CNN’s have been employed in the field of drug discovery. AtomNet is a deep learning NN that trains on 3D representations of chemical interactions. It discovers chemical features and has been used to predict novel biomolecules for combating disease.
Finally, it is worth noting that CNNs have been applied to more traditional machine learning problems, such as game playing. Both Checkers and Go are games for which CNN has learned to play at the professional level.
A comparison of RNN vs CNN would not be complete without mention that these two approaches are not mutually exclusive of each other. At first glance, it may seem that they are used to handle different problems, but it is important to note that some types of data can be processed by either architecture. Examples of this are image classification and text classification, where both systems have been effective. Moreover, some deep learning applications may benefit from the combination of the two architectures.
Suppose that the data being modeled, whether representative of an image or otherwise, has temporal properties. This is an ideal situation for the merging of these techniques. One such hybrid approach is known as the DanQ architecture.

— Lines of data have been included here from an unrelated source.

import Summits.AtomisticToContinuum.HydrodynamicLimit.Theorems.ImplosionDichotomyDenseExcursionKidderKnob
import Literature.Analysis.FluidPDE.CompressibleEulerExactSelfSimilarImplosion

/-!
# The `(P, U, Q)` profile equations in vector form on `ℝ³` (line `kidder-knob-melnikov`, stub `stub_memberCore`)

Helper file (`--supports stmt-AtomisticToContinuum-12586`) for the registered stub
`stub_memberCore : HsEulerConeLocality → ProjectiveCovariance → MemberCore` of the crux
`Summit.AtomisticToContinuum.HydrodynamicLimit.Theses.ImplosionDichotomy.DenseExcursion`.

The field `KnobFamily.profileODE` records the three reduced self-similar equations of the FULL ideal
monatomic system (continuity, radial momentum with `p = ρθ`, temperature with `e = 3θ/2`) for the radial
profiles `Pf, Uf, Qf` at `ζ > 0`:
`3(1−1/r)P + (ζ/r + U)P′ + P(U′ + 2U/ζ) = 0`, `(1−1/r)U + (ζ/r + U)U′ + Q′ + Q P′/P = 0`,
`2(1−1/r)Q + (ζ/r + U)Q′ + (2/3)Q(U′ + 2U/ζ) = 0`.
Here they are lifted to the radial FIELDS `P̄(y) = Pf(|y|)`, `Ū(y) = Uf(|y|) y/|y|`, `Q̄(y) = Qf(|y|)` on all
of `ℝ³` (Mathlib `fderiv` / `gradient`; at `y = 0` by continuity of the residual, exactly as the tree's
`CaolaboraEtAl2025.profileEq_velocity` does for the isentropic `(U, S)` profile):

* `profileEq_P` : `3(1−1/r)P̄ + DP̄(y/r + Ū) + P̄ div Ū = 0`;
* `profileEq_U` : `P̄((1−1/r)Ū + DŪ(y/r + Ū)) + Q̄ ∇P̄ + P̄ ∇Q̄ = 0`;
* `profileEq_Q` : `2(1−1/r)Q̄ + DQ̄(y/r + Ū) + (2/3)Q̄ div Ū = 0`;
* `memberCore_profileEqs` : the three together, from the clauses `smoothProfile`, `profilePos`, `profileODE`
  of a `KnobFamily` (stated over the bare profile data, so that no `KnobFamily` is needed to use it).

These are the stationary self-similar equations whose time-dependent dressing (the ansatz of
`KnobFamily.selfSimilar`) solves `AthermalEulerAt 1` (sibling file `…MemberCoreReference.lean`).
-/

noncomputable section

open Set Filter Topology InnerProductSpace
open scoped ContDiff RealInnerProductSpace

namespace Summit.AtomisticToContinuum.HydrodynamicLimit.Theorems.KidderKnobMelnikov

open Literature.MathematicalPhysics.KineticTheory (V3)
open Literature.Analysis.FluidPDE.CaolaboraEtAl2025 (hasFDerivAt_radialScalar hasGradientAt_radialScalar
  hasFDerivAt_radialField trace_fderiv_radialField contDiffAt_profile_of_radialField
  contDiffAt_profile_of_radialScalar)

namespace MemberCoreProof

variable {r : ℝ} {Pf Uf Qf : ℝ → ℝ}

/-! ## Away from the origin: the radial ODEs are the vector equations -/

/-- **Reduced continuity equation in vector form, `y ≠ 0`.** [folklore] -/
theorem profileEq_P_of_ne_zero {y : V3} (hy : y ≠ 0) {P' U' : ℝ}
    (hPd : HasDerivAt Pf P' ‖y‖) (hUd : HasDerivAt Uf U' ‖y‖)
    (h₁ : 3 * (1 - 1 / r) * Pf ‖y‖ + (‖y‖ / r + Uf ‖y‖) * P' + Pf ‖y‖ * (U' + 2 * Uf ‖y‖ / ‖y‖) = 0) :
    3 * (1 - 1 / r) * Pf ‖y‖ +
        fderiv ℝ (fun z : V3 => Pf ‖z‖) y ((1 / r) • y + (Uf ‖y‖ / ‖y‖) • y) +
      Pf ‖y‖ * ∑ i, (fderiv ℝ (fun z : V3 => (Uf ‖z‖ / ‖z‖) • z) y (EuclideanSpace.single i 1)) i = 0 := by
  have hn : ‖y‖ ≠ 0 := norm_ne_zero_iff.2 hy
  rw [(hasFDerivAt_radialField hy hUd).fderiv, (hasFDerivAt_radialScalar hy hPd).fderiv,
    trace_fderiv_radialField, ← add_smul, map_smul]
  simp only [smul_apply, innerSL_apply_apply, real_inner_self_eq_norm_sq, smul_eq_mul]
  field_simp
  field_simp at h₁
  linear_combination h₁

/-- **Reduced radial momentum equation (`p = ρθ`) in vector form, `y ≠ 0`.** [folklore] -/
theorem profileEq_U_of_ne_zero {y : V3} (hy : y ≠ 0) {P' U' Q' : ℝ}
    (hPd : HasDerivAt Pf P' ‖y‖) (hUd : HasDerivAt Uf U' ‖y‖) (hQd : HasDerivAt Qf Q' ‖y‖)
    (hP0 : Pf ‖y‖ ≠ 0)
    (h₂ : (1 - 1 / r) * Uf ‖y‖ + (‖y‖ / r + Uf ‖y‖) * U' + Q' + Qf ‖y‖ * P' / Pf ‖y‖ = 0) :
    Pf ‖y‖ • ((1 - 1 / r) • ((Uf ‖y‖ / ‖y‖) • y) +
        fderiv ℝ (fun z : V3 => (Uf ‖z‖ / ‖z‖) • z) y ((1 / r) • y + (Uf ‖y‖ / ‖y‖) • y)) +
      Qf ‖y‖ • gradient (fun z : V3 => Pf ‖z‖) y + Pf ‖y‖ • gradient (fun z : V3 => Qf ‖z‖) y = 0 := by
  have hn : ‖y‖ ≠ 0 := norm_ne_zero_iff.2 hy
  rw [(hasFDerivAt_radialField hy hUd).fderiv, (hasGradientAt_radialScalar hy hPd).gradient,
    (hasGradientAt_radialScalar hy hQd).gradient, ← add_smul, map_smul]
  simp only [add_apply, smul_apply, ContinuousLinearMap.id_apply, ContinuousLinearMap.smulRight_apply,
    innerSL_apply_apply, real_inner_self_eq_norm_sq, smul_eq_mul, smul_smul, ← add_smul]
  refine smul_eq_zero.mpr (Or.inl ?_)
  field_simp
  field_simp at h₂
  linear_combination ‖y‖ * h₂

/-- **Reduced temperature equation (`e = 3θ/2`) in vector form, `y ≠ 0`.** [folklore] -/
theorem profileEq_Q_of_ne_zero {y : V3} (hy : y ≠ 0) {U' Q' : ℝ}
    (hUd : HasDerivAt Uf U' ‖y‖) (hQd : HasDerivAt Qf Q' ‖y‖)
    (h₃ : 2 * (1 - 1 / r) * Qf ‖y‖ + (‖y‖ / r + Uf ‖y‖) * Q' +
      2 / 3 * Qf ‖y‖ * (U' + 2 * Uf ‖y‖ / ‖y‖) = 0) :
    2 * (1 - 1 / r) * Qf ‖y‖ +
        fderiv ℝ (fun z : V3 => Qf ‖z‖) y ((1 / r) • y + (Uf ‖y‖ / ‖y‖) • y) +
      2 / 3 * Qf ‖y‖ * ∑ i, (fderiv ℝ (fun z : V3 => (Uf ‖z‖ / ‖z‖) • z) y
        (EuclideanSpace.single i 1)) i = 0 := by
  have hn : ‖y‖ ≠ 0 := norm_ne_zero_iff.2 hy
  rw [(hasFDerivAt_radialField hy hUd).fderiv, (hasFDerivAt_radialScalar hy hQd).fderiv,
    trace_fderiv_radialField, ← add_smul, map_smul]
  simp only [smul_apply, innerSL_apply_apply, real_inner_self_eq_norm_sq, smul_eq_mul]
  field_simp
  field_simp at h₃
  linear_combination h₃

/-! ## On all of `ℝ³`: continuity of the residuals -/

/-- A continuous residual on `ℝ³` vanishing off the origin vanishes everywhere. [folklore] -/
theorem eq_zero_of_forall_ne_zero {E : Type*} [NormedAddCommGroup E] {R : V3 → E} (hc : Continuous R)
    (h : ∀ z : V3, z ≠ 0 → R z = 0) (y : V3) : R y = 0 := by
  have hRz : R = 0 := by
    haveI : NeBot (𝓝[≠] (0 : V3)) := Module.punctured_nhds_neBot ℝ V3 0
    exact Continuous.ext_on (dense_compl_singleton 0) hc continuous_const fun z hz => h z hz
  exact congrFun hRz y

/-- The coordinate trace `y ↦ ∑ᵢ (DŪ(y) eᵢ)ᵢ` of a smooth field is continuous. [folklore] -/
theorem continuous_trace_fderiv (hU : ContDiff ℝ ∞ fun y : V3 => (Uf ‖y‖ / ‖y‖) • y) :
    Continuous fun y : V3 =>
      ∑ i, (fderiv ℝ (fun z : V3 => (Uf ‖z‖ / ‖z‖) • z) y (EuclideanSpace.single i 1)) i := by
  refine continuous_finsetSum _ fun i _ => ?_
  exact (PiLp.continuous_apply 2 (fun _ : Fin 3 => ℝ) i).comp
    ((hU.continuous_fderiv (by simp)).clm_apply continuous_const)

/-- The similarity drift `y ↦ y/r + Ū(y)` is continuous. [folklore] -/
theorem continuous_drift (hU : ContDiff ℝ ∞ fun y : V3 => (Uf ‖y‖ / ‖y‖) • y) :
    Continuous fun y : V3 => (1 / r) • y + (Uf ‖y‖ / ‖y‖) • y :=
  ((continuous_const (y := (1 / r : ℝ))).smul continuous_id).add hU.continuous

variable (hP : ContDiff ℝ ∞ fun y : V3 => Pf ‖y‖) (hU : ContDiff ℝ ∞ fun y : V3 => (Uf ‖y‖ / ‖y‖) • y)
  (hQ : ContDiff ℝ ∞ fun y : V3 => Qf ‖y‖) (hpos : ∀ ζ, 0 ≤ ζ → 0 < Pf ζ)
  (hode : ∀ ζ, 0 < ζ →
    3 * (1 - 1 / r) * Pf ζ + (ζ / r + Uf ζ) * deriv Pf ζ + Pf ζ * (deriv Uf ζ + 2 * Uf ζ / ζ) = 0 ∧
    (1 - 1 / r) * Uf ζ + (ζ / r + Uf ζ) * deriv Uf ζ + deriv Qf ζ + Qf ζ * deriv Pf ζ / Pf ζ = 0 ∧
    2 * (1 - 1 / r) * Qf ζ + (ζ / r + Uf ζ) * deriv Qf ζ +
      2 / 3 * Qf ζ * (deriv Uf ζ + 2 * Uf ζ / ζ) = 0)
include hU hode

include hP in
/-- **Reduced continuity equation on all of `ℝ³`.** [folklore] -/
theorem profileEq_P (y : V3) :
    3 * (1 - 1 / r) * Pf ‖y‖ +
        fderiv ℝ (fun z : V3 => Pf ‖z‖) y ((1 / r) • y + (Uf ‖y‖ / ‖y‖) • y) +
      Pf ‖y‖ * ∑ i, (fderiv ℝ (fun z : V3 => (Uf ‖z‖ / ‖z‖) • z) y (EuclideanSpace.single i 1)) i = 0 := by
  have hc : Continuous fun y : V3 => 3 * (1 - 1 / r) * Pf ‖y‖ +
        fderiv ℝ (fun z : V3 => Pf ‖z‖) y ((1 / r) • y + (Uf ‖y‖ / ‖y‖) • y) +
      Pf ‖y‖ * ∑ i, (fderiv ℝ (fun z : V3 => (Uf ‖z‖ / ‖z‖) • z) y (EuclideanSpace.single i 1)) i :=
    ((continuous_const.mul hP.continuous).add
      ((hP.continuous_fderiv (by simp)).clm_apply (continuous_drift hU))).add
      (hP.continuous.mul (continuous_trace_fderiv hU))
  refine eq_zero_of_forall_ne_zero hc (fun z hz => ?_) y
  have hζ : 0 < ‖z‖ := norm_pos_iff.mpr hz
  have hUd := ((contDiffAt_profile_of_radialField hU hζ).differentiableAt (by simp)).hasDerivAt
  have hPd := ((contDiffAt_profile_of_radialScalar hP hζ).differentiableAt (by simp)).hasDerivAt
  exact profileEq_P_of_ne_zero hz hPd hUd (hode ‖z‖ hζ).1

include hQ in
/-- **Reduced temperature equation on all of `ℝ³`.** [folklore] -/
theorem profileEq_Q (y : V3) :
    2 * (1 - 1 / r) * Qf ‖y‖ +
        fderiv ℝ (fun z : V3 => Qf ‖z‖) y ((1 / r) • y + (Uf ‖y‖ / ‖y‖) • y) +
      2 / 3 * Qf ‖y‖ * ∑ i, (fderiv ℝ (fun z : V3 => (Uf ‖z‖ / ‖z‖) • z) y
        (EuclideanSpace.single i 1)) i = 0 := by
  have hc : Continuous fun y : V3 => 2 * (1 - 1 / r) * Qf ‖y‖ +
        fderiv ℝ (fun z : V3 => Qf ‖z‖) y ((1 / r) • y + (Uf ‖y‖ / ‖y‖) • y) +
      2 / 3 * Qf ‖y‖ * ∑ i, (fderiv ℝ (fun z : V3 => (Uf ‖z‖ / ‖z‖) • z) y
        (EuclideanSpace.single i 1)) i :=
    ((continuous_const.mul hQ.continuous).add
      ((hQ.continuous_fderiv (by simp)).clm_apply (continuous_drift hU))).add
      ((continuous_const.mul hQ.continuous).mul (continuous_trace_fderiv hU))
  refine eq_zero_of_forall_ne_zero hc (fun z hz => ?_) y
  have hζ : 0 < ‖z‖ := norm_pos_iff.mpr hz
  have hUd := ((contDiffAt_profile_of_radialField hU hζ).differentiableAt (by simp)).hasDerivAt
  have hQd := ((contDiffAt_profile_of_radialScalar hQ hζ).differentiableAt (by simp)).hasDerivAt
  exact profileEq_Q_of_ne_zero hz hUd hQd (hode ‖z‖ hζ).2.2

include hP hQ hpos in
/-- **Reduced radial momentum equation on all of `ℝ³`.** [folklore] -/
theorem profileEq_U (y : V3) :
    Pf ‖y‖ • ((1 - 1 / r) • ((Uf ‖y‖ / ‖y‖) • y) +
        fderiv ℝ (fun z : V3 => (Uf ‖z‖ / ‖z‖) • z) y ((1 / r) • y + (Uf ‖y‖ / ‖y‖) • y)) +
      Qf ‖y‖ • gradient (fun z : V3 => Pf ‖z‖) y + Pf ‖y‖ • gradient (fun z : V3 => Qf ‖z‖) y = 0 := by
  have h1 : Continuous (fderiv ℝ fun z : V3 => (Uf ‖z‖ / ‖z‖) • z) := hU.continuous_fderiv (by simp)
  have h2 : Continuous fun y => gradient (fun z : V3 => Pf ‖z‖) y :=
    (toDual ℝ V3).symm.continuous.comp (hP.continuous_fderiv (by simp))
  have h3 : Continuous fun y => gradient (fun z : V3 => Qf ‖z‖) y :=
    (toDual ℝ V3).symm.continuous.comp (hQ.continuous_fderiv (by simp))
  have h4 : Continuous fun y : V3 => (1 - 1 / r) • ((Uf ‖y‖ / ‖y‖) • y) :=
    (continuous_const (y := (1 - 1 / r : ℝ))).smul hU.continuous
  have hc : Continuous fun y : V3 => Pf ‖y‖ • ((1 - 1 / r) • ((Uf ‖y‖ / ‖y‖) • y) +
        fderiv ℝ (fun z : V3 => (Uf ‖z‖ / ‖z‖) • z) y ((1 / r) • y + (Uf ‖y‖ / ‖y‖) • y)) +
      Qf ‖y‖ • gradient (fun z : V3 => Pf ‖z‖) y + Pf ‖y‖ • gradient (fun z : V3 => Qf ‖z‖) y :=
    ((hP.continuous.smul (h4.add (h1.clm_apply (continuous_drift hU)))).add
      (hQ.continuous.smul h2)).add (hP.continuous.smul h3)
  refine eq_zero_of_forall_ne_zero hc (fun z hz => ?_) y
  have hζ : 0 < ‖z‖ := norm_pos_iff.mpr hz
  have hUd := ((contDiffAt_profile_of_radialField hU hζ).differentiableAt (by simp)).hasDerivAt
  have hPd := ((contDiffAt_profile_of_radialScalar hP hζ).differentiableAt (by simp)).hasDerivAt
  have hQd := ((contDiffAt_profile_of_radialScalar hQ hζ).differentiableAt (by simp)).hasDerivAt
  exact profileEq_U_of_ne_zero hz hPd hUd hQd (hpos ‖z‖ hζ.le).ne' (hode ‖z‖ hζ).2.1

end MemberCoreProof

open MemberCoreProof in
/-- **The three reduced self-similar equations of the full ideal monatomic system, in vector form on all
of `ℝ³`.** For radial profiles `Pf, Uf, Qf` smooth as fields on `ℝ³`, `Pf > 0` on `[0, ∞)`, solving the
reduced ODEs of `KnobFamily.profileODE` for `ζ > 0`, the fields `P̄ = Pf(|·|)`, `Ū = Uf(|·|)·/|·|`,
`Q̄ = Qf(|·|)` satisfy, at EVERY `y ∈ ℝ³` (with `V = y/r + Ū(y)` the similarity drift and
`div Ū = ∑ᵢ (DŪ eᵢ)ᵢ`): `3(1−1/r)P̄ + DP̄(V) + P̄ div Ū = 0`,
`P̄((1−1/r)Ū + DŪ(V)) + Q̄∇P̄ + P̄∇Q̄ = 0`, `2(1−1/r)Q̄ + DQ̄(V) + (2/3)Q̄ div Ū = 0`. [folklore] -/
theorem memberCore_profileEqs : ∀ (r : ℝ) (Pf Uf Qf : ℝ → ℝ),
    ContDiff ℝ ∞ (fun y : V3 => Pf ‖y‖) → ContDiff ℝ ∞ (fun y : V3 => (Uf ‖y‖ / ‖y‖) • y) →
    ContDiff ℝ ∞ (fun y : V3 => Qf ‖y‖) → (∀ ζ, 0 ≤ ζ → 0 < Pf ζ) →
    (∀ ζ, 0 < ζ →
      3 * (1 - 1 / r) * Pf ζ + (ζ / r + Uf ζ) * deriv Pf ζ + Pf ζ * (deriv Uf ζ + 2 * Uf ζ / ζ) = 0 ∧
      (1 - 1 / r) * Uf ζ + (ζ / r + Uf ζ) * deriv Uf ζ + deriv Qf ζ + Qf ζ * deriv Pf ζ / Pf ζ = 0 ∧
      2 * (1 - 1 / r) * Qf ζ + (ζ / r + Uf ζ) * deriv Qf ζ +
        2 / 3 * Qf ζ * (deriv Uf ζ + 2 * Uf ζ / ζ) = 0) →
    ∀ y : V3,
      (3 * (1 - 1 / r) * Pf ‖y‖ +
          fderiv ℝ (fun z : V3 => Pf ‖z‖) y ((1 / r) • y + (Uf ‖y‖ / ‖y‖) • y) +
        Pf ‖y‖ * ∑ i, (fderiv ℝ (fun z : V3 => (Uf ‖z‖ / ‖z‖) • z) y (EuclideanSpace.single i 1)) i = 0) ∧
      (Pf ‖y‖ • ((1 - 1 / r) • ((Uf ‖y‖ / ‖y‖) • y) +
          fderiv ℝ (fun z : V3 => (Uf ‖z‖ / ‖z‖) • z) y ((1 / r) • y + (Uf ‖y‖ / ‖y‖) • y)) +
        Qf ‖y‖ • gradient (fun z : V3 => Pf ‖z‖) y + Pf ‖y‖ • gradient (fun z : V3 => Qf ‖z‖) y = 0) ∧
      (2 * (1 - 1 / r) * Qf ‖y‖ +
          fderiv ℝ (fun z : V3 => Qf ‖z‖) y ((1 / r) • y + (Uf ‖y‖ / ‖y‖) • y) +
        2 / 3 * Qf ‖y‖ * ∑ i, (fderiv ℝ (fun z : V3 => (Uf ‖z‖ / ‖z‖) • z) y
          (EuclideanSpace.single i 1)) i = 0) :=
  fun _ _ _ _ hP hU hQ hpos hode y =>
    ⟨profileEq_P (hP := hP) (hU := hU) (hode := hode) y,
      profileEq_U (hP := hP) (hU := hU) (hQ := hQ) (hpos := hpos) (hode := hode) y,
      profileEq_Q (hU := hU) (hQ := hQ) (hode := hode) y⟩

end Summit.AtomisticToContinuum.HydrodynamicLimit.Theorems.KidderKnobMelnikov

end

It takes a fixed-length DNA sequence as input and predicts properties of the DNA. The convolutional layer discovers sequence motifs, which are short recurring patterns that are presumed to have a biological function. The recurrent layer is responsible for capturing long-term relationships, or dependencies between motifs. This allows the system to learn the DNA’s grammar and consequently, improve predictions.
DanQ was built upon the DeepSEA model, which performs the same function as DanQ, but does not include the RNN component. The DanQ model performs superiorly to its predecessor, thereby highlighting the significance of adding memory and feedback loops to the architecture. Similarly, the RNN component benefits by considering only the more abstract data that has been filtered by the CNN, making the long-term relationships easier to discover.
It goes without question when comparing RNN vs CNN, both are commonplace in the field of Deep Learning. Each architecture has advantages and disadvantages that are dependent upon the type of data that is being modeled. When choosing one framework over the other, or alternatively creating a hybrid approach, the type of data and the job at hand are the most important points to consider.
An RNN is used for cases where the data contains temporal properties, such as a time series. Similarly, where the data is context-sensitive, as in the case of sentence completion, the function of memory provided by the feedback loops is critical for adequate performance.
A CNN is the top choice for image classification and more generally, computer vision. In addition, CNN’s have been used for myriad tasks, and outperform other machine learning algorithms in some domains. CNN’s are not, however, capable of handling a variable-length input.
Finally, a hybrid RNN and CNN approach may be superior when the data is suitable for a CNN but has temporal characteristics that can be identified and exploited by an RNN component.